- _Activity_
Of all the lines below, output only those starting at the one with "(lineData (genuineSchrodingerModel E" and ending at the one with "real places of", both ends included, exactly as written.

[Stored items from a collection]
/-- `χ ∘ cl` is trivial on the rational points `U(W)(L⁺)`. -/
theorem charIdeles_of_mem_rat (γ : relNormOneIdeles L⁺ L) (hγ : γ ∈ relNormOneRat L⁺ L) :
    charIdeles L χ γ = 1 := by
  rw [charIdeles_apply, (QuotientGroup.eq_one_iff γ).mpr hγ, map_one]

/-- … so it carries `U(W)(L⁺)` into any subgroup `Γ ≤ S¹` (the hypothesis of `comapRight`). -/
theorem charIdeles_mem_of_mem_rat (Γ : Subgroup Circle) (γ : relNormOneIdeles L⁺ L) (hγ : γ ∈ relNormOneRat L⁺ L) :
    charIdeles L χ γ ∈ Γ := by
  rw [charIdeles_of_mem_rat L χ γ hγ]
  exact Γ.one_mem

variable [IsCMField L]

/-- On the real-place circles: `(χ ∘ cl)(ι_b(u)) = χ(ι̅_b(u))` (pv11-g5 `realPlaceCircleQuot`). -/
theorem charIdeles_realPlaceCircle (b : InfinitePlace L⁺) (u : Circle) :
    charIdeles L χ (realPlaceCircle L b u) = χ (realPlaceCircleQuot L b u) := rfl

end CharIdeles

section Model

variable (E : Type) [NormedAddCommGroup E] [NormedSpace ℝ E] [FiniteDimensional ℝ E]
  (Λ : Submodule ℤ E) [DiscreteTopology Λ] (m : ℤ) (Γ : Subgroup Circle) (hΓ : ∀ u ∈ Γ, u ^ m = 1)
variable (L : Type) [Field L] [NumberField L]

local notation "L⁺" => maximalRealSubfield L

variable (χ : PontryaginDual (relNormOneIdeles (maximalRealSubfield L) L ⧸ relNormOneRat (maximalRealSubfield L) L))

/-- **The Schrödinger–lattice model pulled back to the genuine torus** along `χ ∘ cl : U(W)(𝔸) →* S¹`. -/
def genuineSchrodingerModel :
    WeilThetaModel (Multiplicative E) (SchwartzWeil.latticeSubgroup E Λ)
      (relNormOneIdeles L⁺ L) (relNormOneRat L⁺ L) :=
  (SchwartzWeil.schrodingerModel E Λ m Γ hΓ).comapRight (charIdeles L χ) (continuous_charIdeles L χ)
    (charIdeles_mem_of_mem_rat L χ Γ)

/-- Its index space is all of `S(E)` (pv14-g4's `SK = univ`, unchanged by the pull-back). -/
theorem genuineSchrodingerModel_SK : (genuineSchrodingerModel E Λ m Γ hΓ L χ).SK = Set.univ := rfl

/-- **Non-degenerate**: some theta kernel of the genuine-torus model is non-zero. -/
theorem θ_genuineSchrodinger_ne_zero :
    ∃ Φ : (genuineSchrodingerModel E Λ m Γ hΓ L χ).SK, (genuineSchrodingerModel E Λ m Γ hΓ L χ).θ Φ ≠ 0 := by
  obtain ⟨⟨Φ, hΦS⟩, hΦ⟩ := SchwartzWeil.schrodingerModel_θ_ne_zero E Λ m Γ hΓ
  refine ⟨⟨Φ, hΦS⟩, fun h0 => hΦ ?_⟩
  have h1 := WeilThetaModel.θ_comapRight_one (SchwartzWeil.schrodingerModel E Λ m Γ hΓ) (charIdeles L χ)
    (continuous_charIdeles L χ) (charIdeles_mem_of_mem_rat L χ Γ) ⟨Φ, hΦS⟩
  have h2 : (genuineSchrodingerModel E Λ m Γ hΓ L χ).θ ⟨Φ, hΦS⟩ (QuotientGroup.mk 1, QuotientGroup.mk 1) = 0 := by
    rw [h0, ContinuousMap.zero_apply]
  exact h1.symm.trans h2

variable [IsCMField L]

/-- **The real-place circles act on every kernel by ONE weight**: if `χ` has real-place exponents `e`, then
`θ_{ω(ι_b(u))Φ} = u^{e_b m} • θ_Φ` (pv02-g5 `θ_omg_schrodinger` read through `χ ∘ cl`). -/
theorem θ_omg_realPlaceCircle_genuineSchrodinger {e : InfinitePlace L⁺ → ℤ}
    (hχ : ∀ (b : InfinitePlace L⁺) (u : Circle), χ (realPlaceCircleQuot L b u) = u ^ (e b))
    (b : InfinitePlace L⁺) (u : Circle) (Φ : (genuineSchrodingerModel E Λ m Γ hΓ L χ).SK) :
    (genuineSchrodingerModel E Λ m Γ hΓ L χ).θ ((genuineSchrodingerModel E Λ m Γ hΓ L χ).omg (realPlaceCircle L b u) Φ)
      = ((u : ℂ) ^ (e b * m)) • (genuineSchrodingerModel E Λ m Γ hΓ L χ).θ Φ := by
  refine WeilThetaModel.θ_omg_comapRight_of_weight (SchwartzWeil.schrodingerModel E Λ m Γ hΓ) (charIdeles L χ)
    (continuous_charIdeles L χ) (charIdeles_mem_of_mem_rat L χ Γ) (realPlaceCircle L b u) ((u : ℂ) ^ (e b * m)) Φ ?_
  rw [charIdeles_realPlaceCircle, hχ, θ_omg_schrodinger, Circle.coe_zpow, ← zpow_mul]

/-- **`KernelWeightDecomposition`** for the genuine-torus model and the genuine real-place circles
(one-term decompositions, weight `e_b m`). -/
theorem kernelWeightDecomposition_genuineSchrodinger {e : InfinitePlace L⁺ → ℤ}
    (hχ : ∀ (b : InfinitePlace L⁺) (u : Circle), χ (realPlaceCircleQuot L b u) = u ^ (e b)) :
    KernelWeightDecomposition (genuineSchrodingerModel E Λ m Γ hΓ L χ) (realPlaceCircle L) := by
  intro b Φ
  refine ⟨1, fun _ => Φ, fun _ => e b * m, ?_, fun _ u => ?_⟩
  · rw [Fin.sum_univ_one]
  · exact θ_omg_realPlaceCircle_genuineSchrodinger E Λ m Γ hΓ L χ hχ b u Φ

/-- Hence (this seat's #3) every kernel orbit span is finite-dimensional … -/
theorem orbitFinite_genuineSchrodinger {e : InfinitePlace L⁺ → ℤ}
    (hχ : ∀ (b : InfinitePlace L⁺) (u : Circle), χ (realPlaceCircleQuot L b u) = u ^ (e b)) :
    OrbitFinite (genuineSchrodingerModel E Λ m Γ hΓ L χ) (realPlaceCircle L) :=
  orbitFinite_of_kernelWeightDecomposition _ _ (kernelWeightDecomposition_genuineSchrodinger E Λ m Γ hΓ L χ hχ)

/-- … and the `K`-finite index space (#1) is the whole index space. -/
theorem finiteSK_genuineSchrodinger {e : InfinitePlace L⁺ → ℤ}
    (hχ : ∀ (b : InfinitePlace L⁺) (u : Circle), χ (realPlaceCircleQuot L b u) = u ^ (e b)) :
    (genuineSchrodingerModel E Λ m Γ hΓ L χ).finiteSK (realPlaceCircle L) =
      (genuineSchrodingerModel E Λ m Γ hΓ L χ).SK :=
  finiteSK_eq_SK_of_kernelWeightDecomposition _ _ (kernelWeightDecomposition_genuineSchrodinger E Λ m Γ hΓ L χ hχ)

variable [IsZLattice ℝ Λ] (ι₁ : InfinitePlace (maximalRealSubfield L)) (kJ : InfinitePlace (maximalRealSubfield L) → ℤ)

/-- **N27 = PerL v5 Lemma 4.1(a) for the CONSTRUCTED genuine-torus model, NO hypothesis** (this seat's #2
`N27_genuine_finite` with `OrbitFinite` discharged). -/
theorem N27_genuineSchrodinger {e : InfinitePlace L⁺ → ℤ}
    (hχ : ∀ (b : InfinitePlace L⁺) (u : Circle), χ (realPlaceCircleQuot L b u) = u ^ (e b)) :
    (lineData (genuineSchrodingerModel E Λ m Γ hΓ L χ) ι₁ (realPlaceCircle L) kJ).N27_statement :=
  N27_genuine_finite L _ ι₁ kJ (orbitFinite_genuineSchrodinger E Λ m Γ hΓ L χ hχ)

/-- **NON-VACUITY OF `N27_genuine`'S BINDER TYPE.**  For every CM field `L` and every exponent vector `e` on the
real places of `L⁺` there is a Weil theta model over the genuine torus `U(1)_{L/L⁺}(𝔸_{L⁺})` (index space
`S(E)`, first group `E / Λ`) with a non-zero theta kernel, all of whose kernels have real-place weights `e_b m`
under the genuine real-place circles, every kernel orbit span finite-dimensional, and for which pv02's verbatim
N27 holds. -/
theorem exists_genuine_model_N27 (e : InfinitePlace L⁺ → ℤ) :
    ∃ M : WeilThetaModel (Multiplicative E) (SchwartzWeil.latticeSubgroup E Λ)
        (relNormOneIdeles L⁺ L) (relNormOneRat L⁺ L),
      (∃ Φ : M.SK, M.θ Φ ≠ 0) ∧
      (∀ (b : InfinitePlace L⁺) (u : Circle) (Φ : M.SK),
          M.θ (M.omg (realPlaceCircle L b u) Φ) = ((u : ℂ) ^ (e b * m)) • M.θ Φ) ∧
      OrbitFinite M (realPlaceCircle L) ∧
      (lineData M ι₁ (realPlaceCircle L) kJ).N27_statement := by
  obtain ⟨χ, hχ⟩ := exists_char_forall_realPlaceCircle' (L := L) e
  -- the lattice-stabiliser subgroup of `S¹` plays no role downstairs: take `Γ = ⊥`
  have hbot : ∀ u ∈ (⊥ : Subgroup Circle), u ^ m = 1 := fun u hu => by rw [Subgroup.mem_bot.1 hu, one_zpow]
  exact ⟨genuineSchrodingerModel E Λ m ⊥ hbot L χ, θ_genuineSchrodinger_ne_zero E Λ m ⊥ hbot L χ,
    θ_omg_realPlaceCircle_genuineSchrodinger E Λ m ⊥ hbot L χ hχ, orbitFinite_genuineSchrodinger E Λ m ⊥ hbot L χ hχ,
    N27_genuineSchrodinger E Λ m ⊥ hbot L χ ι₁ kJ hχ⟩

end Model

end ArchAWeil
end PerL34
end HodgeCM

end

- _Answer space_
    (lineData (genuineSchrodingerModel E Λ m Γ hΓ L χ) ι₁ (realPlaceCircle L) kJ).N27_statement :=
  N27_genuine_finite L _ ι₁ kJ (orbitFinite_genuineSchrodinger E Λ m Γ hΓ L χ hχ)

/-- **NON-VACUITY OF `N27_genuine`'S BINDER TYPE.**  For every CM field `L` and every exponent vector `e` on the
real places of `L⁺` there is a Weil theta model over the genuine torus `U(1)_{L/L⁺}(𝔸_{L⁺})` (index space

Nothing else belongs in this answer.